Task to complete:
The lines to reproduce from the material below are those from the one containing "Fintype.card ι + 2) ^ d)) ∧" through the one containing "end Summit.PneNP.PneNP.Cruxes.Capture.StrategistS2", both included; write them out exactly and add nothing.

Records provided:
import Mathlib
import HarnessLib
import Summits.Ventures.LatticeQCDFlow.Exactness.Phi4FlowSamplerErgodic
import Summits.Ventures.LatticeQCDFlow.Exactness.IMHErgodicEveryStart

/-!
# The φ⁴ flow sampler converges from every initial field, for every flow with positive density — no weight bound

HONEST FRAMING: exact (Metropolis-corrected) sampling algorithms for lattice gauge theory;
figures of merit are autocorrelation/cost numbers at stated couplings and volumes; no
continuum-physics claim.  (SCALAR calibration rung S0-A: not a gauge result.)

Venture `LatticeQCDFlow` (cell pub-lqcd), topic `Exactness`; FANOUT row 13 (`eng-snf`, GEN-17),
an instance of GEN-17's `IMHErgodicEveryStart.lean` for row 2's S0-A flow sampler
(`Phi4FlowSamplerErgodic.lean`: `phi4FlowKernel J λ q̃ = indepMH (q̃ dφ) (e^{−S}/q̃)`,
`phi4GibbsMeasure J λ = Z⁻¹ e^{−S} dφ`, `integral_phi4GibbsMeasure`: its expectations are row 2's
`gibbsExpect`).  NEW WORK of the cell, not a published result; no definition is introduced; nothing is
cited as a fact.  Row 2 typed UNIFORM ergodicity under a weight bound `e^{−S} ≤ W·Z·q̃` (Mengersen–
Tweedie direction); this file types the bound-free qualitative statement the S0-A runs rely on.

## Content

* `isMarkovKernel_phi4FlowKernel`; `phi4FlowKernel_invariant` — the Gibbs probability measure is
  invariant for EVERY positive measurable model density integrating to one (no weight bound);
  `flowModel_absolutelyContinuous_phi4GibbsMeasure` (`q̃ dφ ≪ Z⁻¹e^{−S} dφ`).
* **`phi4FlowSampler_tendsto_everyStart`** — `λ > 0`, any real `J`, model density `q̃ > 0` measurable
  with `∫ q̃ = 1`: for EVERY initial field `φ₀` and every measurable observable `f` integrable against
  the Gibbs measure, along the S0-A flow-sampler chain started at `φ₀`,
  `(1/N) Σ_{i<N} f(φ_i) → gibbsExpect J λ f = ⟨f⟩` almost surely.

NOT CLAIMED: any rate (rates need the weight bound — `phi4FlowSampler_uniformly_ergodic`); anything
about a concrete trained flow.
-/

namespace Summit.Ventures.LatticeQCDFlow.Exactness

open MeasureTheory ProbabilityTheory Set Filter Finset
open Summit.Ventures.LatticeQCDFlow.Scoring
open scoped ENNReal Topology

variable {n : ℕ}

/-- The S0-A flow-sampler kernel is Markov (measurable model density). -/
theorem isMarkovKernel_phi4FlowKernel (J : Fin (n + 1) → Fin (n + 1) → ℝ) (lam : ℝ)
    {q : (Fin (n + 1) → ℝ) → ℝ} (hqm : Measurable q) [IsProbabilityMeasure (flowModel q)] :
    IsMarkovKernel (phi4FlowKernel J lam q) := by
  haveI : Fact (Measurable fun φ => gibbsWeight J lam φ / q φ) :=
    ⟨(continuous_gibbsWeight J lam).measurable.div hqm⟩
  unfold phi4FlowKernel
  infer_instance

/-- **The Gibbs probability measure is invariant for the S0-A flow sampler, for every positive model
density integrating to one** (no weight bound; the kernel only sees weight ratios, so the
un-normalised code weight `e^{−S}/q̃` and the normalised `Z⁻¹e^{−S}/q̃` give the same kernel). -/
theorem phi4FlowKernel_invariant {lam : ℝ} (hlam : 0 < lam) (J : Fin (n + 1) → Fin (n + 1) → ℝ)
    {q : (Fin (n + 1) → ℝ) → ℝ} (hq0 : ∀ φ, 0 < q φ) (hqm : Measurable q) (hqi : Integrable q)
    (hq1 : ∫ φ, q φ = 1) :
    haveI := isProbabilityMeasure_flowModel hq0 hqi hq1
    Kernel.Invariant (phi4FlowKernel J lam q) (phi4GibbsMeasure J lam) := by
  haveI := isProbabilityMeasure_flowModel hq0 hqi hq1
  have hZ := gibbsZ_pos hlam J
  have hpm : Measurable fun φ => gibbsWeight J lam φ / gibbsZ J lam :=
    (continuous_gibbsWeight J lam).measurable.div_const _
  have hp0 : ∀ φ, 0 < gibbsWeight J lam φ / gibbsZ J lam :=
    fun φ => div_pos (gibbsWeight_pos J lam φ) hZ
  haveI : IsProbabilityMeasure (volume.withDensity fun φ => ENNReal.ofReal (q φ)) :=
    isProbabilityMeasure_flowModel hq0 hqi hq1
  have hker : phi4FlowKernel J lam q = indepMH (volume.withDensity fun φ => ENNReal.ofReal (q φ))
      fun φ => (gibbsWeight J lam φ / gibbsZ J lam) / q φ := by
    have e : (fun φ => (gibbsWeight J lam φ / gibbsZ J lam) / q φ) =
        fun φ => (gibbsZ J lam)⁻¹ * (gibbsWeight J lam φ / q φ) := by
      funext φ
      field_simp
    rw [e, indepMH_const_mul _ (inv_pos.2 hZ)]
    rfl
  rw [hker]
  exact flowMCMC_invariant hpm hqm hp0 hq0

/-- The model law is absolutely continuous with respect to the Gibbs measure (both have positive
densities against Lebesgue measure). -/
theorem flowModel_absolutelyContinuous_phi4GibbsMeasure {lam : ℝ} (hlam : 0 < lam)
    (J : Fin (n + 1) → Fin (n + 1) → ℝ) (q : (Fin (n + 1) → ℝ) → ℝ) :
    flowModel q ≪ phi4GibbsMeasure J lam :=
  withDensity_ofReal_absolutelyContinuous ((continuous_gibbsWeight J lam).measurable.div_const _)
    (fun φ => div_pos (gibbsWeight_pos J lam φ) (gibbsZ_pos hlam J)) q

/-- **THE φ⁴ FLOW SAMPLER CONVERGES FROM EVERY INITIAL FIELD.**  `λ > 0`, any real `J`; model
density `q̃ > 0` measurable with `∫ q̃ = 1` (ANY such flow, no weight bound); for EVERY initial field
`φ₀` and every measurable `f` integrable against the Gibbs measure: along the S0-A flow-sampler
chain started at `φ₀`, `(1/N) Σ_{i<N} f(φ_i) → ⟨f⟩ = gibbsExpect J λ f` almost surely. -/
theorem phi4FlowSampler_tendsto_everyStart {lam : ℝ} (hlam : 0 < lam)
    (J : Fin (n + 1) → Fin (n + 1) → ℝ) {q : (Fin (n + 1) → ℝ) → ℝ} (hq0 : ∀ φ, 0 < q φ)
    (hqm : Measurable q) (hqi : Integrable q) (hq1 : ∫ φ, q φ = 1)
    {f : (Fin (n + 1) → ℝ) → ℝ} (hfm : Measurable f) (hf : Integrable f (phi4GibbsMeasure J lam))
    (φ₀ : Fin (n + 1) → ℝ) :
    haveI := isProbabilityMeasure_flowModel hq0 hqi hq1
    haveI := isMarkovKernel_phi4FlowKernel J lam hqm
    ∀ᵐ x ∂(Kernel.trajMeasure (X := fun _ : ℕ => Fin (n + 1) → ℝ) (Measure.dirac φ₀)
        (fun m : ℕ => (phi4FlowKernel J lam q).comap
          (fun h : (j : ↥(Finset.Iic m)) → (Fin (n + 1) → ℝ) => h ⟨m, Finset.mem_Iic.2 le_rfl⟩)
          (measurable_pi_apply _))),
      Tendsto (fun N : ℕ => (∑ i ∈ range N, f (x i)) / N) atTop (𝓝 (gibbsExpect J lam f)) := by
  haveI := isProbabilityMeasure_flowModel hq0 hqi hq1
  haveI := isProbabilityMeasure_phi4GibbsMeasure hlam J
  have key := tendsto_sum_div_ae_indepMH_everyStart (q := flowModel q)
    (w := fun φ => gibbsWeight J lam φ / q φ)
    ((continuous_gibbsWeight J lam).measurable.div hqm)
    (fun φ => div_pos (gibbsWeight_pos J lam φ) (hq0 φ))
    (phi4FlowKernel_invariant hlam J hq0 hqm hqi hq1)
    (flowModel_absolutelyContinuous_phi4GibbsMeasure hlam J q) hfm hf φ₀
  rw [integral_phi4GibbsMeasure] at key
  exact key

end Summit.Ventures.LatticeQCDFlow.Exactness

...

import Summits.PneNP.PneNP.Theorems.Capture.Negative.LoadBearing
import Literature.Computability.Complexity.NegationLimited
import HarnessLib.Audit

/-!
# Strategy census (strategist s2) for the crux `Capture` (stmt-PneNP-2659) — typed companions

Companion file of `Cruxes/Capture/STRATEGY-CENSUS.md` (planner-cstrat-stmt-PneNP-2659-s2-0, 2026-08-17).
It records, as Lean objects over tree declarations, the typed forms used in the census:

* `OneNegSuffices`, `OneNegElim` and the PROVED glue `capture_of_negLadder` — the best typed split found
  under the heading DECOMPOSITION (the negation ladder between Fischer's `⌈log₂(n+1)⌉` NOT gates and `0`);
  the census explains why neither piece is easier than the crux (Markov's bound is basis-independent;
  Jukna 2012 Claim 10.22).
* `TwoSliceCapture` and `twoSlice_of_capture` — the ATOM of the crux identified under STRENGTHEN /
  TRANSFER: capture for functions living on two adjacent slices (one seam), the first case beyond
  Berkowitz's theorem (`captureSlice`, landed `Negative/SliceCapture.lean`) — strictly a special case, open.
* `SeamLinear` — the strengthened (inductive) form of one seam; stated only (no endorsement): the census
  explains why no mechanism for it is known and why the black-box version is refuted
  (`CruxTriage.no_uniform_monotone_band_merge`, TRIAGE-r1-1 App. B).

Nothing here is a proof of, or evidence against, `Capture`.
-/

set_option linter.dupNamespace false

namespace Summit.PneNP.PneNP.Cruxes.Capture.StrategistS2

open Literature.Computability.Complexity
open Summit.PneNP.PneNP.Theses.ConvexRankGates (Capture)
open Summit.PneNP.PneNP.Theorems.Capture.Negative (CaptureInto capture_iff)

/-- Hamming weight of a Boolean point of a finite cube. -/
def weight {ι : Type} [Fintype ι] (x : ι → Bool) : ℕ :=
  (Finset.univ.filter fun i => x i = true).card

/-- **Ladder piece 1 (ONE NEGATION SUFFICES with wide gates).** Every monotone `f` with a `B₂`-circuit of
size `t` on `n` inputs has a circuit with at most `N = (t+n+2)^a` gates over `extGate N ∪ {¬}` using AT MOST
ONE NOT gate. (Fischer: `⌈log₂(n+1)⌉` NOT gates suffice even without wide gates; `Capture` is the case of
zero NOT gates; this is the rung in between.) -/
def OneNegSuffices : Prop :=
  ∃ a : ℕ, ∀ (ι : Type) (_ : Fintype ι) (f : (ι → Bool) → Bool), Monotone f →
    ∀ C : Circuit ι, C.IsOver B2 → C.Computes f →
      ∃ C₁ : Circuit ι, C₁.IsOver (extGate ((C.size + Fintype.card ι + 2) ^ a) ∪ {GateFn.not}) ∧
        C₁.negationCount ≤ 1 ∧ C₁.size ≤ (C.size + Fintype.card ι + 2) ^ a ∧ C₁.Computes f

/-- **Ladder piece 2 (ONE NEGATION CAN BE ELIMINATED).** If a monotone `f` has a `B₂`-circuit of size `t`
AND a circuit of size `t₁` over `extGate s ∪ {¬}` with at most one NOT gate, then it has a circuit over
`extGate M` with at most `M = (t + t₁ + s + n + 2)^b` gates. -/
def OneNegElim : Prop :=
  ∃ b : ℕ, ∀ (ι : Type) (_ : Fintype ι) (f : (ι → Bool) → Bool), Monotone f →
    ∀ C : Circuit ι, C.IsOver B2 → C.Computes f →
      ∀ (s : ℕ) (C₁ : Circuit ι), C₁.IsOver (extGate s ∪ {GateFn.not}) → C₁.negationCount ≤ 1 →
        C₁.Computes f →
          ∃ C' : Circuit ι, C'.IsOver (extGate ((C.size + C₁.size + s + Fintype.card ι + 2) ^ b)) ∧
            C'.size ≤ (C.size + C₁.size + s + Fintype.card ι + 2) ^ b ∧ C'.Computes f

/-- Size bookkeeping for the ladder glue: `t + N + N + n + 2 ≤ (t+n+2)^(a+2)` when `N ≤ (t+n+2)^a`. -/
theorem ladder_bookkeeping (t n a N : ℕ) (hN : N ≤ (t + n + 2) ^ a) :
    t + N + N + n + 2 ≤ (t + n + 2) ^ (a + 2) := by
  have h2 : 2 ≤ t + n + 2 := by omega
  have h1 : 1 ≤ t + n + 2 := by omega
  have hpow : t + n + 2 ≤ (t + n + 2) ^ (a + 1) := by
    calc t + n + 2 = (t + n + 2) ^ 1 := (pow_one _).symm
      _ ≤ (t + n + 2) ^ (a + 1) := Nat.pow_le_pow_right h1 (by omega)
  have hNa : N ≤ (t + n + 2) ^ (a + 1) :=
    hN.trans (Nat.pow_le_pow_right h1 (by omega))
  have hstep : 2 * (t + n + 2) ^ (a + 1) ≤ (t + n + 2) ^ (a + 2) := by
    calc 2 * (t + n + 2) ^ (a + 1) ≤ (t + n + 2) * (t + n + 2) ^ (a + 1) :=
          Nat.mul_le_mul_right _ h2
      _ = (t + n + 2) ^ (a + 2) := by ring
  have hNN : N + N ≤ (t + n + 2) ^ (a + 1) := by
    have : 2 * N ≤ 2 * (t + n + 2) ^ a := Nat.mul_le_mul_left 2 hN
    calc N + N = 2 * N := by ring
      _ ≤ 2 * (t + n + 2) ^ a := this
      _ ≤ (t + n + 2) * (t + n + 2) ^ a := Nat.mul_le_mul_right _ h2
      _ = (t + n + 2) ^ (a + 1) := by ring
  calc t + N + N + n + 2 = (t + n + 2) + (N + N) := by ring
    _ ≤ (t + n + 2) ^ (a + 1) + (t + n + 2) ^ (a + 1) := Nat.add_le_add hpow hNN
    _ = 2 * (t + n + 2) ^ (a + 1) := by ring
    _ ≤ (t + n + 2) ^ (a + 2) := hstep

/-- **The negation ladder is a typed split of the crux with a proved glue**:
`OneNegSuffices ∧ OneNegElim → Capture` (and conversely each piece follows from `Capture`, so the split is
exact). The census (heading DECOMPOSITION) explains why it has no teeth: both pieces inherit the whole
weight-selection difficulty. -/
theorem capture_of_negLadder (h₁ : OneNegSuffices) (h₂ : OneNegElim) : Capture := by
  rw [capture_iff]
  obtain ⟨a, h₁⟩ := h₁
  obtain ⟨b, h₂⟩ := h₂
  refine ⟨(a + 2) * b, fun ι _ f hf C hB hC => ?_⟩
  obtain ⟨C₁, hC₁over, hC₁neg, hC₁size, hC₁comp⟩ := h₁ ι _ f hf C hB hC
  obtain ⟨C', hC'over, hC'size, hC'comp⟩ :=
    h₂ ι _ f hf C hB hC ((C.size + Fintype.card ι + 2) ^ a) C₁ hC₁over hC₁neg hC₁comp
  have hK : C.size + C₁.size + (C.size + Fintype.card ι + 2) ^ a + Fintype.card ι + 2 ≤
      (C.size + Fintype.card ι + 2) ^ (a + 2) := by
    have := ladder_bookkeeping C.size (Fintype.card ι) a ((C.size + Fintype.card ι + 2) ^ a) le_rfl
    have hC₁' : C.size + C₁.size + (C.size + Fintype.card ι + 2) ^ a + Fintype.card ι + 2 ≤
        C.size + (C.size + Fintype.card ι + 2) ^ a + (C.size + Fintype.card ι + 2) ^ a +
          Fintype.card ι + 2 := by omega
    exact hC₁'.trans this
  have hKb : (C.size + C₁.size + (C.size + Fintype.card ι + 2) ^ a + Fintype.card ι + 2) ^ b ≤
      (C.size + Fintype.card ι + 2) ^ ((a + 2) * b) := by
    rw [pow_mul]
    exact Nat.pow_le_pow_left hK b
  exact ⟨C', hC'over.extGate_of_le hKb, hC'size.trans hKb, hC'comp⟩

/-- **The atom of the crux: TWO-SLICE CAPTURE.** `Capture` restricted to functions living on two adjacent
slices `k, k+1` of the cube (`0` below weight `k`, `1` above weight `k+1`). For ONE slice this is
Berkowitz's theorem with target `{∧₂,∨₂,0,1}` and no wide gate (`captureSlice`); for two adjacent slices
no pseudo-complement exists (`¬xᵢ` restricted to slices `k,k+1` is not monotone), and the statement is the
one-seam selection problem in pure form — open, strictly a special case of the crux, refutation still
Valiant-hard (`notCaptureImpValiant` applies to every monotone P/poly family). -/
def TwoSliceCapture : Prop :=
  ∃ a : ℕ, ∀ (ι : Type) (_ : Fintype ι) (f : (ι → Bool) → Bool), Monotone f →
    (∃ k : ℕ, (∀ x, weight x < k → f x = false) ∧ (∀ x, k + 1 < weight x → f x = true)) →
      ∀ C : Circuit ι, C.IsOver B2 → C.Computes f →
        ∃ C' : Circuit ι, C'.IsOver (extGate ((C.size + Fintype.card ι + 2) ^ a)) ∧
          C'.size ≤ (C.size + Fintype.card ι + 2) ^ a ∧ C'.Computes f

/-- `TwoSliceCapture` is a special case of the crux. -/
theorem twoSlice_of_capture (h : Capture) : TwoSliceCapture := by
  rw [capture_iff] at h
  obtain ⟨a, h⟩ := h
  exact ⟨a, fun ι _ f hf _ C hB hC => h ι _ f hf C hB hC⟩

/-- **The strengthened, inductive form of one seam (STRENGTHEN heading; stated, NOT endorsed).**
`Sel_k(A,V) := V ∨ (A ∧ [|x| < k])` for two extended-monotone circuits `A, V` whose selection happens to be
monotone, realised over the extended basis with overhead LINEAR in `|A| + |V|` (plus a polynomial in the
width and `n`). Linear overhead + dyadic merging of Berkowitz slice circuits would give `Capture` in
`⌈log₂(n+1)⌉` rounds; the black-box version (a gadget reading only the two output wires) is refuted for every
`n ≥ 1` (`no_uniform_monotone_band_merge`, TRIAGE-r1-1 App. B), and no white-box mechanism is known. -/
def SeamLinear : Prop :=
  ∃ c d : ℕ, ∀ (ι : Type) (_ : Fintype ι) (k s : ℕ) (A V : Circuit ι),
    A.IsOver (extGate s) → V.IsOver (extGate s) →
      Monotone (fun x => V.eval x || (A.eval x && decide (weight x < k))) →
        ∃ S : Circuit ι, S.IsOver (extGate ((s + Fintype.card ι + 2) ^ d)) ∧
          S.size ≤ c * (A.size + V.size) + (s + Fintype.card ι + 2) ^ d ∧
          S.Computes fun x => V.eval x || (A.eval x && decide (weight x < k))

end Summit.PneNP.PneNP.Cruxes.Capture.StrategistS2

Result below:
        ∃ S : Circuit ι, S.IsOver (extGate ((s + Fintype.card ι + 2) ^ d)) ∧
          S.size ≤ c * (A.size + V.size) + (s + Fintype.card ι + 2) ^ d ∧
          S.Computes fun x => V.eval x || (A.eval x && decide (weight x < k))

end Summit.PneNP.PneNP.Cruxes.Capture.StrategistS2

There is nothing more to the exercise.